Does a BFA pursuant to s90UC only provide limited protection to assets acquired after a de facto relationship has broken down?
Clients often enter into a financial agreement to protect their assets in the event of the breakdown of the relationship, including inheritances that they anticipate receiving post separation. The Supreme Court of Victoria – Court of Appeal recently handed down a judgment in the case of Orwin v Rickards  VSCA 225, which concerned a professional negligence claim brought in the Supreme Court of Victoria. Interestingly, the underlying issue of the case involves a binding financial agreement between Ms Orwin (the appellant) and her former de facto partner, Mr Sarah.
FACTS: Ms Orwin engaged her solicitor, Mr Rickards (the respondent) to advise her and prepare a binding financial agreement between herself and Mr Sarah in 2009. The financial agreement (pursuant to s90UC of the Family Law Act 1975 (“the Act”)) was subsequently signed by Ms Orwin and Mr Sarah in 2010. Ms Orwin and Mr Sarah separated on a final basis in 2011. Ms Orwin received a considerable amount of inheritance from her mother after separation. Mr Sarah brough an application in the Federal Circuit Court (“FCC”) in 2015 seeking to set aside the financial agreement on grounds of non-disclosure, duress, undue influence and unconscionable conduct, and seeking an order for the just and equitable alteration of property interests. At the date of trial in the FCC, Ms Orwin’s total property holdings including the inheritance were worth over $11 million. Following the hearing of the family law proceedings, Ms Orwin was required to pay a sum of $572,470 to Mr Sarah. Ms Orwin then commenced proceedings in the Supreme Court of Victoria seeking damages against her lawyer to compensate her for her payment of Mr Rickards’ fees in respect of the financial agreement and the settlement amount that she was required to pay to Mr Sarah in relation to the family law matters.
Whilst the trial judge’s decision, which was upheld on appeal dismissed the application finding that the parties were not in a de facto relationship at the time they entered the agreement and noting other errors which would have rendered the Agreement voidable, the importance of this decision rests on comments made by the trial judge about Binding Financial Agreements generally and the Full Court having supported those comments.
Those comments made by the trial judge were that even if the s 90UC financial agreement was upheld it still would not have provided Ms Orwin full protection for her assets, particularly, the inheritance that she received from her mother after separation [at 229-230]. After all, the Family Court and Federal Circuit Court treat property acquired post separation at their discretion (Calvin & McTier  FamCAFC 125 at ). The judge also referred to the judgment in Bonnici & Bonnici (1991) 105 FLR 102; 15 Fam LR 138; (1992) FLC 92-272 at  that:
“A property does not fall into a protected category merely because it is inherited.

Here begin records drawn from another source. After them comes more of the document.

import Summits.CriticalPhenomena.PercolationContinuityZ3.Theorems.PercNearOneGluingAdditiveGluingCSHHtwBridge
import Summits.CriticalPhenomena.PercolationContinuityZ3.Theorems.PercNearOneGluingNoHeavyLowerTailQuantitativeK6HarrisFloor
import HarnessLib

/-!
# LEMMA H with its world HARRIS terms kept: the H-part of the CSH unfolding dominates the averaged in-world Harris covariance
# `∫_{x↮Y} Cov_{w^ω}(g(𝒞_x), 1{o ↔ S ∪ {v}}) dμ`

Support file (`--supports stmt-CriticalPhenomena-4575`), prover seat `prim-rate-mine-2` (lane prim-rate, constants-miner (c); the world
brick of BENCH rows M2-R6 / M2-R7).  No definitions, no named facts, no sorries; standard axioms.

prim-hp-8's LEMMA H (`CSH.hpart_nonneg_of_htw` / `CSH.hpart_nonneg`, paper Lemma 3.13): the "horizontal part"
`∫_{x↮Y} [Cov_{w^ω}(g(𝒞_x),1{o↔S}) − p·Cov_{w^ω}(g(𝒞_x),1{v↔S})] dμ_w(ω)` (`w^ω` = the world weights: `w` zeroed on the pairs meeting the open
cluster of the avoided set `Y`; `p = μ(o↔v | v ↮ S ∪ Y)` the GLOBAL observers' constant) is `≥ 0`, by the set four-point transfer (K6) in each
world plus the two-source inequality (Htw).  The K6 step discards, in every world, the Harris covariance `Cov_{w^ω}(g(𝒞_x), 1{o ↔ S ∪ {v}}) ≥ 0`.
With the lane's `CSH.covTransfer_relaySet_edge_harrisFloor` (K6 with the Harris term kept) in place of `CSH.covTransfer_relaySet_edge`:

  `∫_{x↮Y} Cov_{w^ω}(g(𝒞_x), 1_{U}) dμ_w ≤ ∫_{x↮Y} [Cov_{w^ω}(g(𝒞_x),1{o↔S}) − p·Cov_{w^ω}(g(𝒞_x),1{v↔S})] dμ_w`,  `U = {o↔S} ∪ {o↔v}`
  (`CSH.worldHarris_le_hpart_of_htw`; unconditional `CSH.worldHarris_le_hpart` via `CSH.htw_world`).

The left side is the lane's "world-Harris floor" (CANDIDATES.md M2-R7, `E_ν[Cov_{G∖C_Y}(F(C_x), 1{o↔{x,v}∖C_Y})]` at S = {x}, up to the
normalisation μ(x↮Y)); each world covariance is a Harris covariance on a product space, hence bounded below by joint pivotalities with the
size constant of `QuantHarris.sum_coinfluence_le_card_mul_cov`.
[cite: VandenbergHaggstromKahn2005, Thm. 1.1 (pp. 3–5), Thm. 1.4 (p. 7)] [cite: Gladkov2024, Thm. 3.2 (p. 4)]
-/

noncomputable section

namespace Summit.CriticalPhenomena.PercolationContinuityZ3.Theorems.CSH

open MeasureTheory Set
open Literature.Probability.LatticeModels (prodBernoulli prodBernoulli_real_pos_of_nonempty)
open Literature.Probability.Percolation Literature.Probability.Percolation.KNPreFKG
open scoped Classical

variable {V : Type*} [Fintype V]

/-- **LEMMA H with the world Harris terms kept, given (Htw).**  Same data and hypothesis `hHtw` as `hpart_nonneg_of_htw`; conclusion:
`∫_{x↮Y} Cov_{w^ω}(g(𝒞_x), 1{o↔S ∪ {v}}) dμ ≤ ∫_{x↮Y} [Cov_{w^ω}(g,1{o↔S}) − p·Cov_{w^ω}(g,1{v↔S})] dμ`.
[cite: VandenbergHaggstromKahn2005, Thm. 1.4 (p. 7)] -/
theorem worldHarris_le_hpart_of_htw (w : Sym2 V → unitInterval) (hw : ∀ e, 0 < w e ∧ w e < 1) (x : V) (Y : Set V) (S : Finset V)
    (hxS : x ∈ S) (o v : V) (hvS : v ∉ S) (hvY : v ∉ Y) (g : Set (Sym2 V) → ℝ) (hg : Monotone g)
    (hHtw : (prodBernoulli w).real ({ω : BondConfig V | ∀ a ∈ (↑S ∪ Y : Set V), ¬ (openGraph ω).Reachable v a} ∩ openConn o v) *
        (∫ ω in {ω : BondConfig V | ∀ y ∈ Y, ¬ (openGraph ω).Reachable x y},
          ((∫ η in (⋃ t ∈ S, openConn v t), g (openEdgeCluster η x)
              ∂(prodBernoulli fun e => if (∃ z ∈ e, ∃ y ∈ Y, (openGraph ω).Reachable y z) then (0 : unitInterval) else w e)) -
            (prodBernoulli fun e => if (∃ z ∈ e, ∃ y ∈ Y, (openGraph ω).Reachable y z) then (0 : unitInterval) else w e).real
                (⋃ t ∈ S, openConn v t) *
              (∫ η, g (openEdgeCluster η x)
                ∂(prodBernoulli fun e => if (∃ z ∈ e, ∃ y ∈ Y, (openGraph ω).Reachable y z) then (0 : unitInterval) else w e)))
          ∂(prodBernoulli w)) ≤
      (prodBernoulli w).real {ω : BondConfig V | ∀ a ∈ (↑S ∪ Y : Set V), ¬ (openGraph ω).Reachable v a} *
        (∫ ω in {ω : BondConfig V | ∀ y ∈ Y, ¬ (openGraph ω).Reachable x y},
          ((prodBernoulli fun e => if (∃ z ∈ e, ∃ y ∈ Y, (openGraph ω).Reachable y z) then (0 : unitInterval) else w e).real
                ({η : BondConfig V | ∀ t ∈ S, ¬ (openGraph η).Reachable v t} ∩ openConn o v) /
              (prodBernoulli fun e => if (∃ z ∈ e, ∃ y ∈ Y, (openGraph ω).Reachable y z) then (0 : unitInterval) else w e).real
                {η : BondConfig V | ∀ t ∈ S, ¬ (openGraph η).Reachable v t}) *
          ((∫ η in (⋃ t ∈ S, openConn v t), g (openEdgeCluster η x)
              ∂(prodBernoulli fun e => if (∃ z ∈ e, ∃ y ∈ Y, (openGraph ω).Reachable y z) then (0 : unitInterval) else w e)) -
            (prodBernoulli fun e => if (∃ z ∈ e, ∃ y ∈ Y, (openGraph ω).Reachable y z) then (0 : unitInterval) else w e).real
                (⋃ t ∈ S, openConn v t) *
              (∫ η, g (openEdgeCluster η x)
                ∂(prodBernoulli fun e => if (∃ z ∈ e, ∃ y ∈ Y, (openGraph ω).Reachable y z) then (0 : unitInterval) else w e)))
          ∂(prodBernoulli w))) :
    ∫ ω in {ω : BondConfig V | ∀ y ∈ Y, ¬ (openGraph ω).Reachable x y},
        ((∫ η in ((⋃ t ∈ S, openConn o t) ∪ openConn o v), g (openEdgeCluster η x)
            ∂(prodBernoulli fun e => if (∃ z ∈ e, ∃ y ∈ Y, (openGraph ω).Reachable y z) then (0 : unitInterval) else w e)) -
          (prodBernoulli fun e => if (∃ z ∈ e, ∃ y ∈ Y, (openGraph ω).Reachable y z) then (0 : unitInterval) else w e).real
              ((⋃ t ∈ S, openConn o t) ∪ openConn o v) *
            (∫ η, g (openEdgeCluster η x)
              ∂(prodBernoulli fun e => if (∃ z ∈ e, ∃ y ∈ Y, (openGraph ω).Reachable y z) then (0 : unitInterval) else w e)))
      ∂(prodBernoulli w) ≤
    ∫ ω in {ω : BondConfig V | ∀ y ∈ Y, ¬ (openGraph ω).Reachable x y},
      (((∫ η in (⋃ t ∈ S, openConn o t), g (openEdgeCluster η x)
            ∂(prodBernoulli fun e => if (∃ z ∈ e, ∃ y ∈ Y, (openGraph ω).Reachable y z) then (0 : unitInterval) else w e)) -
          (prodBernoulli fun e => if (∃ z ∈ e, ∃ y ∈ Y, (openGraph ω).Reachable y z) then (0 : unitInterval) else w e).real
              (⋃ t ∈ S, openConn o t) *
            (∫ η, g (openEdgeCluster η x)
              ∂(prodBernoulli fun e => if (∃ z ∈ e, ∃ y ∈ Y, (openGraph ω).Reachable y z) then (0 : unitInterval) else w e))) -
        obsConst w o v (↑S ∪ Y) *
          ((∫ η in (⋃ t ∈ S, openConn v t), g (openEdgeCluster η x)
              ∂(prodBernoulli fun e => if (∃ z ∈ e, ∃ y ∈ Y, (openGraph ω).Reachable y z) then (0 : unitInterval) else w e)) -
            (prodBernoulli fun e => if (∃ z ∈ e, ∃ y ∈ Y, (openGraph ω).Reachable y z) then (0 : unitInterval) else w e).real
                (⋃ t ∈ S, openConn v t) *
              (∫ η, g (openEdgeCluster η x)
                ∂(prodBernoulli fun e => if (∃ z ∈ e, ∃ y ∈ Y, (openGraph ω).Reachable y z) then (0 : unitInterval) else w e))))
      ∂(prodBernoulli w) := by
  set μ := prodBernoulli w with hμ
  -- world weights and world quantities
  set wW : BondConfig V → Sym2 V → unitInterval := fun ω e =>
    if (∃ z ∈ e, ∃ y ∈ Y, (openGraph ω).Reachable y z) then (0 : unitInterval) else w e with hwW
  set CovO : BondConfig V → ℝ := fun ω =>
    (∫ η in (⋃ t ∈ S, openConn o t), g (openEdgeCluster η x) ∂(prodBernoulli (wW ω))) -
      (prodBernoulli (wW ω)).real (⋃ t ∈ S, openConn o t) * ∫ η, g (openEdgeCluster η x) ∂(prodBernoulli (wW ω)) with hCovO
  set CovV : BondConfig V → ℝ := fun ω =>
    (∫ η in (⋃ t ∈ S, openConn v t), g (openEdgeCluster η x) ∂(prodBernoulli (wW ω))) -
      (prodBernoulli (wW ω)).real (⋃ t ∈ S, openConn v t) * ∫ η, g (openEdgeCluster η x) ∂(prodBernoulli (wW ω)) with hCovV
  set CovU : BondConfig V → ℝ := fun ω =>
    (∫ η in ((⋃ t ∈ S, openConn o t) ∪ openConn o v), g (openEdgeCluster η x) ∂(prodBernoulli (wW ω))) -
      (prodBernoulli (wW ω)).real ((⋃ t ∈ S, openConn o t) ∪ openConn o v) * ∫ η, g (openEdgeCluster η x) ∂(prodBernoulli (wW ω))
    with hCovU
  set pW : BondConfig V → ℝ := fun ω =>
    (prodBernoulli (wW ω)).real ({η : BondConfig V | ∀ t ∈ S, ¬ (openGraph η).Reachable v t} ∩ openConn o v) /
      (prodBernoulli (wW ω)).real {η : BondConfig V | ∀ t ∈ S, ¬ (openGraph η).Reachable v t} with hpW
  set M : ℝ := μ.real {ω : BondConfig V | ∀ a ∈ (↑S ∪ Y : Set V), ¬ (openGraph ω).Reachable v a} with hM
  set E : ℝ := μ.real ({ω : BondConfig V | ∀ a ∈ (↑S ∪ Y : Set V), ¬ (openGraph ω).Reachable v a} ∩ openConn o v) with hE
  set Dset : Set (BondConfig V) := {ω : BondConfig V | ∀ y ∈ Y, ¬ (openGraph ω).Reachable x y} with hDset
  change E * ∫ ω in Dset, CovV ω ∂μ ≤ M * ∫ ω in Dset, pW ω * CovV ω ∂μ at hHtw
  change ∫ ω in Dset, CovU ω ∂μ ≤ ∫ ω in Dset, (CovO ω - obsConst w o v (↑S ∪ Y) * CovV ω) ∂μ
  have hmeas : ∀ T : Set (BondConfig V), MeasurableSet T := fun _ => MeasurableSet.of_discrete
  have hint : ∀ (k : BondConfig V → ℝ) (T : Set (BondConfig V)), IntegrableOn k T μ :=
    fun k T => (Integrable.of_finite).integrableOn
  -- positivity of the global conditioning probability and the observers' constant
  have hMpos : 0 < M := by
    refine prodBernoulli_real_pos_of_nonempty hw ⟨∅, fun a ha hreach => ?_⟩
    have hbot : openGraph (∅ : BondConfig V) = ⊥ := by
      unfold openGraph; exact SimpleGraph.fromEdgeSet_empty
    rw [hbot, SimpleGraph.reachable_bot] at hreach
    subst hreach
    rcases ha with ha | ha
    · exact hvS (Finset.mem_coe.1 ha)
    · exact hvY ha
  have hobs : obsConst w o v (↑S ∪ Y) = E / M := by unfold obsConst; rfl
  -- (K6) with the Harris term, in each world: `pW ω · CovV ω + CovU ω ≤ CovO ω`
  have hworld : ∀ ω : BondConfig V, pW ω * CovV ω + CovU ω ≤ CovO ω := by
    intro ω
    have hK6 := covTransfer_relaySet_edge_harrisFloor (wW ω) S o v x hxS g hg
    have hlt : ∀ e, wW ω e < 1 := by
      intro e
      simp only [hwW]
      split_ifs
      · exact zero_lt_one
      · exact (hw e).2
    have hMWpos : 0 < (prodBernoulli (wW ω)).real {η : BondConfig V | ∀ t ∈ S, ¬ (openGraph η).Reachable v t} := by
      refine prodBernoulli_real_pos_of_empty_mem (wW ω) hlt (fun t ht hreach => ?_)
      have hbot : openGraph (∅ : BondConfig V) = ⊥ := by
        unfold openGraph; exact SimpleGraph.fromEdgeSet_empty
      rw [hbot, SimpleGraph.reachable_bot] at hreach
      exact hvS (hreach ▸ ht)
    set MW := (prodBernoulli (wW ω)).real {η : BondConfig V | ∀ t ∈ S, ¬ (openGraph η).Reachable v t} with hMW
    set EW := (prodBernoulli (wW ω)).real ({η : BondConfig V | ∀ t ∈ S, ¬ (openGraph η).Reachable v t} ∩ openConn o v) with hEW
    change EW * CovV ω + MW * CovU ω ≤ MW * CovO ω at hK6
    have hp : pW ω = EW / MW := rfl
    rw [hp]
    have h1 : EW / MW * CovV ω + CovU ω = (EW * CovV ω + MW * CovU ω) / MW := by
      field_simp
    rw [h1, div_le_iff₀ hMWpos]
    linarith [hK6, mul_comm MW (CovO ω)]
  -- integrate the world inequality over `Dset`
  have hI1 : ∫ ω in Dset, (pW ω * CovV ω + CovU ω) ∂μ ≤ ∫ ω in Dset, CovO ω ∂μ :=
    setIntegral_mono_on (hint _ _) (hint _ _) (hmeas Dset) fun ω _ => hworld ω
  rw [integral_add (hint _ _) (hint _ _)] at hI1
  -- (Htw) divided by `M`
  have hI2 : E / M * ∫ ω in Dset, CovV ω ∂μ ≤ ∫ ω in Dset, pW ω * CovV ω ∂μ := by
    rw [div_mul_eq_mul_div, div_le_iff₀ hMpos]
    linarith [hHtw, mul_comm M (∫ ω in Dset, pW ω * CovV ω ∂μ)]
  have hR : ∫ ω in Dset, (CovO ω - obsConst w o v (↑S ∪ Y) * CovV ω) ∂μ
      = (∫ ω in Dset, CovO ω ∂μ) - E / M * ∫ ω in Dset, CovV ω ∂μ := by
    rw [integral_sub (hint _ _) (hint _ _), integral_const_mul, hobs]
  rw [hR]
  linarith [hI1, hI2]

/-- **LEMMA H with the world Harris terms kept, UNCONDITIONAL** (`hHtw` discharged by `CSH.htw_world`): for non-degenerate weights, `x ∈ S`,
`v ∉ S ∪ Y`, `g` monotone `≥ 0`:
`∫_{x↮Y} Cov_{w^ω}(g(𝒞_x), 1{o↔S ∪ {v}}) dμ ≤ ∫_{x↮Y} [Cov_{w^ω}(g,1{o↔S}) − μ(o↔v | v↮S∪Y)·Cov_{w^ω}(g,1{v↔S})] dμ`.
[cite: VandenbergHaggstromKahn2005, Thm. 1.1 (pp. 3–5), Thm. 1.4 (p. 7)] [cite: Gladkov2024, Thm. 3.2 (p. 4)] -/
theorem worldHarris_le_hpart (w : Sym2 V → unitInterval) (hw : ∀ e, 0 < w e ∧ w e < 1) (x : V) (Y : Set V) (S : Finset V)
    (hxS : x ∈ S) (o v : V) (hvS : v ∉ S) (hvY : v ∉ Y) (g : Set (Sym2 V) → ℝ) (hg : Monotone g) (hg0 : ∀ C, 0 ≤ g C) :
    ∫ ω in {ω : BondConfig V | ∀ y ∈ Y, ¬ (openGraph ω).Reachable x y},
        ((∫ η in ((⋃ t ∈ S, openConn o t) ∪ openConn o v), g (openEdgeCluster η x)
            ∂(prodBernoulli fun e => if (∃ z ∈ e, ∃ y ∈ Y, (openGraph ω).Reachable y z) then (0 : unitInterval) else w e)) -
          (prodBernoulli fun e => if (∃ z ∈ e, ∃ y ∈ Y, (openGraph ω).Reachable y z) then (0 : unitInterval) else w e).real
              ((⋃ t ∈ S, openConn o t) ∪ openConn o v) *
            (∫ η, g (openEdgeCluster η x)
              ∂(prodBernoulli fun e => if (∃ z ∈ e, ∃ y ∈ Y, (openGraph ω).Reachable y z) then (0 : unitInterval) else w e)))
      ∂(prodBernoulli w) ≤
    ∫ ω in {ω : BondConfig V | ∀ y ∈ Y, ¬ (openGraph ω).Reachable x y},
      (((∫ η in (⋃ t ∈ S, openConn o t), g (openEdgeCluster η x)
            ∂(prodBernoulli fun e => if (∃ z ∈ e, ∃ y ∈ Y, (openGraph ω).Reachable y z) then (0 : unitInterval) else w e)) -
          (prodBernoulli fun e => if (∃ z ∈ e, ∃ y ∈ Y, (openGraph ω).Reachable y z) then (0 : unitInterval) else w e).real
              (⋃ t ∈ S, openConn o t) *
            (∫ η, g (openEdgeCluster η x)
              ∂(prodBernoulli fun e => if (∃ z ∈ e, ∃ y ∈ Y, (openGraph ω).Reachable y z) then (0 : unitInterval) else w e))) -
        obsConst w o v (↑S ∪ Y) *
          ((∫ η in (⋃ t ∈ S, openConn v t), g (openEdgeCluster η x)
              ∂(prodBernoulli fun e => if (∃ z ∈ e, ∃ y ∈ Y, (openGraph ω).Reachable y z) then (0 : unitInterval) else w e)) -
            (prodBernoulli fun e => if (∃ z ∈ e, ∃ y ∈ Y, (openGraph ω).Reachable y z) then (0 : unitInterval) else w e).real
                (⋃ t ∈ S, openConn v t) *
              (∫ η, g (openEdgeCluster η x)
                ∂(prodBernoulli fun e => if (∃ z ∈ e, ∃ y ∈ Y, (openGraph ω).Reachable y z) then (0 : unitInterval) else w e))))
      ∂(prodBernoulli w) :=
  worldHarris_le_hpart_of_htw w hw x Y S hxS o v hvS hvY g hg (htw_world w x Y S hxS o v hvS g hg hg0)

end Summit.CriticalPhenomena.PercolationContinuityZ3.Theorems.CSH

end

On the other hand if there are ample funds from which an appropriate property settlement can be made and a just result arrived at, then the fact of a recently acquired inheritance would normally be treated as the entitlement of the party in question.
The other party cannot be regarded as contributing significantly to an inheritance received very late in the relationship and certainly not after it has terminated, except in very unusual circumstances. Such circumstances might include the care of the testator prior to death by the husband or wife as the case may be or other particular services to protect a property.”
The trial judge’s comments raise the question of how to fully protect after-acquired assets, whilst there is an existing s90UC financial agreement on foot. Further,is a s90UC financial agreement alone sufficient, or is further documentation required.